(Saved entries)
BEGIN
import Literature.Analysis.FluidPDE.MildL3SmoothAssembly
import Literature.Analysis.FluidPDE.KNSSLocalSmoothingHolds
import HarnessLib

/-!
# Mild `C([0,T); L³)` solutions are smooth: the discharge of `mild_L3_smooth`

Analysis/FluidPDE leaf file (proofs only). `Literature.Analysis.FluidPDE.mild_L3_smooth`
(`NSLerayHopfSereginProofs.lean`; Giga 1986, J. Differential Equations 62, Thm. 4 and the Remark
following it, p. 202: "The mild solution `u` constructed above is a classical smooth solution …
`u` belongs to `C^∞(Ω̄ × (0,T₀))`"; Lemarié-Rieusset 2016, proof of Thm. 15.1 (A), p. 565, with
Thm. 9.12, Thm. 7.5, Thm. 7.7) was reduced in the tree to the single named fact (L)
`knss2009_local_smoothing ℝ³` (`mild_L3_smooth_of_local`, `MildL3SmoothAssembly.lean`: Kato's
weighted `L³` theory `kato_local_L3_holds`, the restart `mild_L3_restart_holds`, interior
boundedness `mild_L3_interior_bounded_holds`, and the classical representation of bounded mild
solutions `classical_of_bounded_mild_L3_of_knss2009_smoothing` /
`knss2009_smoothing_three_of_local`). With (L) discharged (`knss2009_local_smoothing_holds`,
`KNSSLocalSmoothingHolds.lean`: the weighted Picard iteration of KNSS 2009, Prop. 4.1) the fact
follows, and with it Seregin's blow-up criterion from the mild local theory
(`seregin_L3_blowup_of_mild_local`).

## References

* Y. Giga, *Solutions for semilinear parabolic equations in `Lᵖ` and regularity of weak solutions
  of the Navier–Stokes system*, J. Differential Equations 62 (1986) 186–212, Thm. 4 and Remark
  (p. 202). [Giga1986]
* P. G. Lemarié-Rieusset, *The Navier–Stokes Problem in the 21st Century*, CRC Press 2016,
  doi:10.1201/b19556, Thm. 15.1 (A) (proof, p. 565), Thm. 9.12, Thm. 7.5, Thm. 7.7. [LemarieRieusset2016]
* G. Koch, N. Nadirashvili, G. Seregin, V. Šverák, *Liouville theorems for the Navier–Stokes
  equations and applications*, Acta Math. 203 (2009) = arXiv:0709.3599, Prop. 4.1. [KochNadirashviliSereginSverak2009]
-/

namespace Literature.Analysis.FluidPDE

/-- **Giga 1986, Thm. 4 and Remark; Lemarié-Rieusset 2016, Thm. 15.1 (A)**: mild solutions in
`C([0,T); L³(ℝ³))` of the Navier–Stokes equations (duality form, `L³` weakly divergence-free
datum) are represented for positive times by a classical solution `(w, π)` on `(0, T)`.
Discharge of the named fact `mild_L3_smooth` through `mild_L3_smooth_of_local` and the KNSS local
smoothing theory `knss2009_local_smoothing_holds`. [cite: Giga1986, Thm. 4 and Remark (p. 202)] -/
theorem mild_L3_smooth_holds : mild_L3_smooth :=
  mild_L3_smooth_of_local (knss2009_local_smoothing_holds (EuclideanSpace ℝ (Fin 3)))

/-- **Seregin's `L³` blow-up criterion from Lemarié-Rieusset's mild form alone**: the tree's
`seregin_L3_blowup_of_facts` (Seregin 2012; Lemarié-Rieusset 2016, Thm. 15.13 from Thm. 15.5
and Thm. 15.1 (A)) with `mild_L3_smooth` discharged. [cite: LemarieRieusset2016, Thm. 15.13 with Thm. 15.1 (A)] -/
theorem seregin_L3_blowup_of_seregin_mild (h15 : seregin_L3_blowup_mild) : seregin_L3_blowup :=
  seregin_L3_blowup_of_facts h15 mild_L3_smooth_holds

end Literature.Analysis.FluidPDE
/-! ## Converse and necessary-condition stubs (lead c15; registered; NOT hypotheses of the composition)

These run the reduction BACKWARDS (crux ⇒ cell, crux ⇒ periodic Leray orbit) and record what a witness must
satisfy. Every one is a theorem to be proved as stated and landed `--supports stmt-NavierStokesRegularity-1404`. -/

/-- **Stub A1 (L): the Oseen-gauge representative, with slice-wise a.e. equality.** An ancient mild
solution in the tree's duality form (`IsAncientMildSolution 1 u`) with measurable slices and the Type-I
space–time bound `‖u(t,x)‖ ≤ C₀/(‖x‖ + √(−t))` is, slice by slice almost everywhere, a field `V` of the KNSS
Oseen gauge `IsTypeIAncientMild C V` (jointly `C^∞` on the open past, divergence free, Oseen integral
equation between all pairs `s < t < 0`, `‖V‖ ≤ C/√(−t)`), which still obeys the Type-I space–time bound with
the same `C₀` (a closed condition along a.e. equality of a continuous slice) and is normalised to `0` on
`t ≥ 0`. Proof route = steps (1)–(3) of the landed `Theorems.stub_rdssSmoothRepresentative`
(`FilamentSkeletonRssRdssProfileTruncationSmoothRepresentative.lean`; no self-similarity is needed): weak-*
continuity in time from the decay, jointly measurable modification
(`exists_stronglyMeasurable_modification`), bounded weak translates
(`IsBoundedAncientMildSolution.isBoundedWeakNSSolutionOn`), Morrey bound from `‖u‖ ≤ C₀/‖x‖`, window
representatives (`HardyAncientLimit.exists_oseenMild_repr_of_boundedWeak`) glued along exhausting windows,
KNSS Prop. 4.1 (`isTypeIAncientMild_of_continuous_oseenMild`); the a.e. equality for EVERY `t < 0` from the
space–time a.e. equality, the weak-* continuity of `u` and the continuity of `V` (test against `θ`, du
Bois-Reymond). [sources: KNSS2009 Lemma 3.1, Prop. 4.1, §6; SereginSverak2009 (1.1); tree files named] -/
theorem stub_smoothRepresentative_ae :
    ∀ (u : ℝ → EuclideanSpace ℝ (Fin 3) → EuclideanSpace ℝ (Fin 3)) (C₀ : ℝ),
      IsAncientMildSolution 1 u → (∀ t < 0, AEStronglyMeasurable (u t) volume) → HasTypeIDecay C₀ u →
      ∃ (V : ℝ → EuclideanSpace ℝ (Fin 3) → EuclideanSpace ℝ (Fin 3)) (C : ℝ),
        IsTypeIAncientMild C V ∧ HasTypeIDecay C₀ V ∧ (∀ t < 0, V t =ᵐ[volume] u t) ∧
        (∀ t, 0 ≤ t → V t = 0) :=
  -- LANDED p156260
  _root_.Summit.NavierStokesRegularity.NavierStokesRegularity.Theorems.PolyhedralDssProfileExists.PolyhedralCell.stub_smoothRepresentative_ae

/-- **Stub A2 (M): exact self-similarity and equivariance pass to the continuous representative.** If `u`
is exactly `c`-DSS (`nsRescale c u = u`) and `G`-equivariant at every time, and `V` is an Oseen-gauge field
(`IsTypeIAncientMild C V`, so its negative slices are continuous) with `V t = u t` a.e. for every `t < 0`
and `V t = 0` for `t ≥ 0`, then `V` is exactly `c`-DSS and `G`-equivariant at every time: on a negative
slice both `x ↦ c • V (c²t) (c • x)` and `V t` (resp. `V t ∘ g` and `g ∘ V t`) are continuous and agree a.e.
— the linear automorphisms `x ↦ c • x` (`c ≠ 0`) and the isometries `g` preserve Lebesgue-null sets
(`Measure.map_linearMap_addHaar_eq_smul_addHaar` / `LinearIsometryEquiv.measurePreserving`) — hence agree
everywhere (`Continuous.ae_eq_iff_eq`); on `t ≥ 0` both sides vanish (`c² t ≥ 0`, `g 0 = 0`).
[sources: ChaeWolf2017RemovingDSS Def. 1.1; tree `rdssRepr_ae_comp` pattern in FilamentSkeletonRssRdssProfileTruncationSmoothRepresentative.lean] -/
theorem stub_transport_ae :
    ∀ (G : Subgroup (EuclideanSpace ℝ (Fin 3) ≃ₗᵢ[ℝ] EuclideanSpace ℝ (Fin 3))) (c : ℝ)
      (u V : ℝ → EuclideanSpace ℝ (Fin 3) → EuclideanSpace ℝ (Fin 3)) (C : ℝ), 1 < c →
      IsDiscretelySelfSimilar c u → (∀ g ∈ G, ∀ t x, u t (g x) = g (u t x)) →
      IsTypeIAncientMild C V → (∀ t < 0, V t =ᵐ[volume] u t) → (∀ t, 0 ≤ t → V t = 0) →
      IsDiscretelySelfSimilar c V ∧ (∀ g ∈ G, ∀ t x, V t (g x) = g (V t x)) :=
  -- LANDED p155960
  _root_.Summit.NavierStokesRegularity.NavierStokesRegularity.Theorems.PolyhedralDssProfileExists.PolyhedralCell.stub_transport_ae

/-- **Stub B (M): a normalised Oseen-gauge profile restricts to a `G`-cell with `L⁴` datum.** Let `V` be an
Oseen-gauge Type-I field (`IsTypeIAncientMild C V`), exactly `c`-DSS (`c > 1`), with the space–time bound
`HasTypeIDecay C₀ V`, `G`-equivariant, and nonzero at some `(t₀, x₀)`, `t₀ < 0`. Then the parabolic
rescaling `v = nsRescale √(−t₀) V` (tree: `isTypeIAncientMild_nsRescale`, `HasTypeIDecay.nsRescale`,
`nsRescale_mul` for the DSS, linearity of `g` for equivariance) restricted to the model period
`[-1, -c⁻²] × ℝ³` is a cell: jointly continuous (`IsTypeIAncientMild.continuousOn_uncurry`), bounded by
`C·c` (`.norm_le`, `√(−t) ≥ c⁻¹`, `.nonneg`), weakly divergence free (`.isWeaklyDivFree`), Oseen-mild between
model times (`.mild_eq`), closing up under the zoom (the DSS identity at `t = −c⁻²`), `G`-equivariant; its
datum `v(−1)` is continuous with `‖v(−1,x)‖ ≤ C₀/(‖x‖+1)`, hence in `L⁴(ℝ³)` (`integrable_one_add_norm`,
exponent `4 > 3`), and `v(−1)(√(−t₀)⁻¹ x₀) = √(−t₀) V t₀ x₀ ≠ 0`, so `v(−1)` is not a.e. zero (continuous).
[sources: BradshawTsai2017CPDE §1 (period map); KNSS2009 §4; tree FilamentSkeletonRssRdssProfileTruncationRescale.lean] -/
theorem stub_cellOfRepresentative :
    ∀ (G : Subgroup (EuclideanSpace ℝ (Fin 3) ≃ₗᵢ[ℝ] EuclideanSpace ℝ (Fin 3))) (c : ℝ)
      (V : ℝ → EuclideanSpace ℝ (Fin 3) → EuclideanSpace ℝ (Fin 3)) (C C₀ t₀ : ℝ)
      (x₀ : EuclideanSpace ℝ (Fin 3)),
      1 < c → IsTypeIAncientMild C V → IsDiscretelySelfSimilar c V → HasTypeIDecay C₀ V →
      (∀ g ∈ G, ∀ t x, V t (g x) = g (V t x)) → t₀ < 0 → V t₀ x₀ ≠ 0 →
      ∃ v : ℝ → EuclideanSpace ℝ (Fin 3) → EuclideanSpace ℝ (Fin 3),
        (ContinuousOn (Function.uncurry v) (Set.Icc (-1 : ℝ) (-(c ^ 2)⁻¹) ×ˢ Set.univ) ∧
          (∃ M : ℝ, ∀ t ∈ Set.Icc (-1 : ℝ) (-(c ^ 2)⁻¹), ∀ x, ‖v t x‖ ≤ M) ∧
          (∀ t ∈ Set.Icc (-1 : ℝ) (-(c ^ 2)⁻¹), IsWeaklyDivFree (v t)) ∧
          (∀ s t : ℝ, -1 ≤ s → s < t → t ≤ -(c ^ 2)⁻¹ → ∀ x,
            v t x = heatFlow (v s) (t - s) x - oseenDuhamel 1 s v v t x) ∧
          (∀ x, v (-(c ^ 2)⁻¹) x = c • v (-1) (c • x)) ∧
          (∀ g ∈ G, ∀ t ∈ Set.Icc (-1 : ℝ) (-(c ^ 2)⁻¹), ∀ x, v t (g x) = g (v t x))) ∧
        MemLp (v (-1)) 4 volume ∧ ¬ (v (-1) =ᵐ[volume] 0) :=
  -- LANDED p156090
  _root_.Summit.NavierStokesRegularity.NavierStokesRegularity.Theorems.PolyhedralDssProfileExists.PolyhedralCell.stub_cellOfRepresentative

/-- **Stub C (M): a normalised Oseen-gauge profile is a periodic `G`-equivariant Type-I orbit of the
backward Leray system.** With `V` as in stub B, the similarity profile `U = lerayOrbit V`,
`P = lerayOrbitPressure p` — `p` a pressure making `V` classical on the past
(`PolyhedralCell.exists_isClassicalNSSolutionOn_Iio_of_isTypeIAncientMild`, p152134) — solves the backward
Leray system on `ℝ × ℝ³` (`isClassicalNSSolutionOn_Iio_iff_isBackwardLeraySolutionOn`), is
`2 log c`-periodic (`IsDiscretelySelfSimilar.periodic_lerayOrbit`), obeys the profile bound
`(1 + ‖y‖)‖U(s,y)‖ ≤ C₀` (`hasTypeIDecay_iff_lerayOrbit`), is `G`-equivariant (linearity of `g` through
`lerayOrbit_apply`) and is nonzero at `s = −log(−t₀)`, `y = √(−t₀)⁻¹ x₀` (`lerayOrbit_neg_log`).
[sources: ChaeWolf2017RemovingDSS §4; BradshawTsai2017CPDE §5; tree AncientSimilarityVariables.lean] -/
theorem stub_lerayOrbitOfRepresentative :
    ∀ (G : Subgroup (EuclideanSpace ℝ (Fin 3) ≃ₗᵢ[ℝ] EuclideanSpace ℝ (Fin 3))) (c : ℝ)
      (V : ℝ → EuclideanSpace ℝ (Fin 3) → EuclideanSpace ℝ (Fin 3)) (C C₀ t₀ : ℝ)
      (x₀ : EuclideanSpace ℝ (Fin 3)),
      1 < c → IsTypeIAncientMild C V → IsDiscretelySelfSimilar c V → HasTypeIDecay C₀ V →
      (∀ g ∈ G, ∀ t x, V t (g x) = g (V t x)) → t₀ < 0 → V t₀ x₀ ≠ 0 →
      ∃ (U : ℝ → EuclideanSpace ℝ (Fin 3) → EuclideanSpace ℝ (Fin 3))
        (P : ℝ → EuclideanSpace ℝ (Fin 3) → ℝ),
        IsBackwardLeraySolutionOn univ 1 U P ∧ Function.Periodic U (2 * Real.log c) ∧
        (∀ s y, (1 + ‖y‖) * ‖U s y‖ ≤ C₀) ∧
        (∀ g ∈ G, ∀ s y, U s (g y) = g (U s y)) ∧ (∃ s y, U s y ≠ 0) :=
  -- LANDED p155979
  _root_.Summit.NavierStokesRegularity.NavierStokesRegularity.Theorems.PolyhedralDssProfileExists.PolyhedralCell.stub_lerayOrbitOfRepresentative

/-- **Stub D (M): the Schur jet at the centre.** If `G` acts irreducibly on `ℝ³` (every `G`-invariant
subspace is `⊥` or `⊤`) and `w : ℝ³ → ℝ³` is `G`-equivariant, then `w(0) = 0` (a `G`-fixed vector spans an
invariant line), and if moreover `w` is differentiable at `0` with `div w(0) = 0` then `Dw(0) = 0`: the
derivative `A = Dw(0)` commutes with `G` (chain rule, `g` linear, `g 0 = 0`); its symmetric part has a real
eigenvalue whose eigenspace is invariant, hence is a scalar `μ`; its skew part `K` commutes with `G`, and
`K² = −KᵀK` is a non-positive symmetric scalar `−ν`; `ν > 0` would give `det(K)² = det(−ν·1) = −ν³ < 0`, so
`K = 0`; thus `A = μ·1` and `tr A = div w(0) = 0` forces `μ = 0`. For a witness of the crux (continuous
representative, stub A1/A2) this is the thesis' `u(0,t) = 0`, `∇u(0,t) = 0`: the singular point is a
degenerate stagnation point of every slice. [sources: route thesis (Schur); Serre, Linear Representations of Finite Groups §13.2 (real Schur); folklore] -/
theorem stub_schurJet :
    ∀ (G : Subgroup (EuclideanSpace ℝ (Fin 3) ≃ₗᵢ[ℝ] EuclideanSpace ℝ (Fin 3))),
      (∀ V : Submodule ℝ (EuclideanSpace ℝ (Fin 3)), (∀ g ∈ G, ∀ v ∈ V, g v ∈ V) → V = ⊥ ∨ V = ⊤) →
      ∀ w : EuclideanSpace ℝ (Fin 3) → EuclideanSpace ℝ (Fin 3), (∀ g ∈ G, ∀ x, w (g x) = g (w x)) →
        w 0 = 0 ∧ (DifferentiableAt ℝ w 0 → VectorCalculus.divergence w 0 = 0 → fderiv ℝ w 0 = 0) :=
  -- LANDED p156249
  _root_.Summit.NavierStokesRegularity.NavierStokesRegularity.Theorems.PolyhedralDssProfileExists.PolyhedralCell.stub_schurJet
END
_Problem_
If a line falls between the first line of the data above and the line holding "following it, p.", inclusive, retype it exactly; retype no other line.

_Reply to the exercise_
import Literature.Analysis.FluidPDE.MildL3SmoothAssembly
import Literature.Analysis.FluidPDE.KNSSLocalSmoothingHolds
import HarnessLib

/-!
# Mild `C([0,T); L³)` solutions are smooth: the discharge of `mild_L3_smooth`

Analysis/FluidPDE leaf file (proofs only). `Literature.Analysis.FluidPDE.mild_L3_smooth`
(`NSLerayHopfSereginProofs.lean`; Giga 1986, J. Differential Equations 62, Thm. 4 and the Remark
following it, p. 202: "The mild solution `u` constructed above is a classical smooth solution …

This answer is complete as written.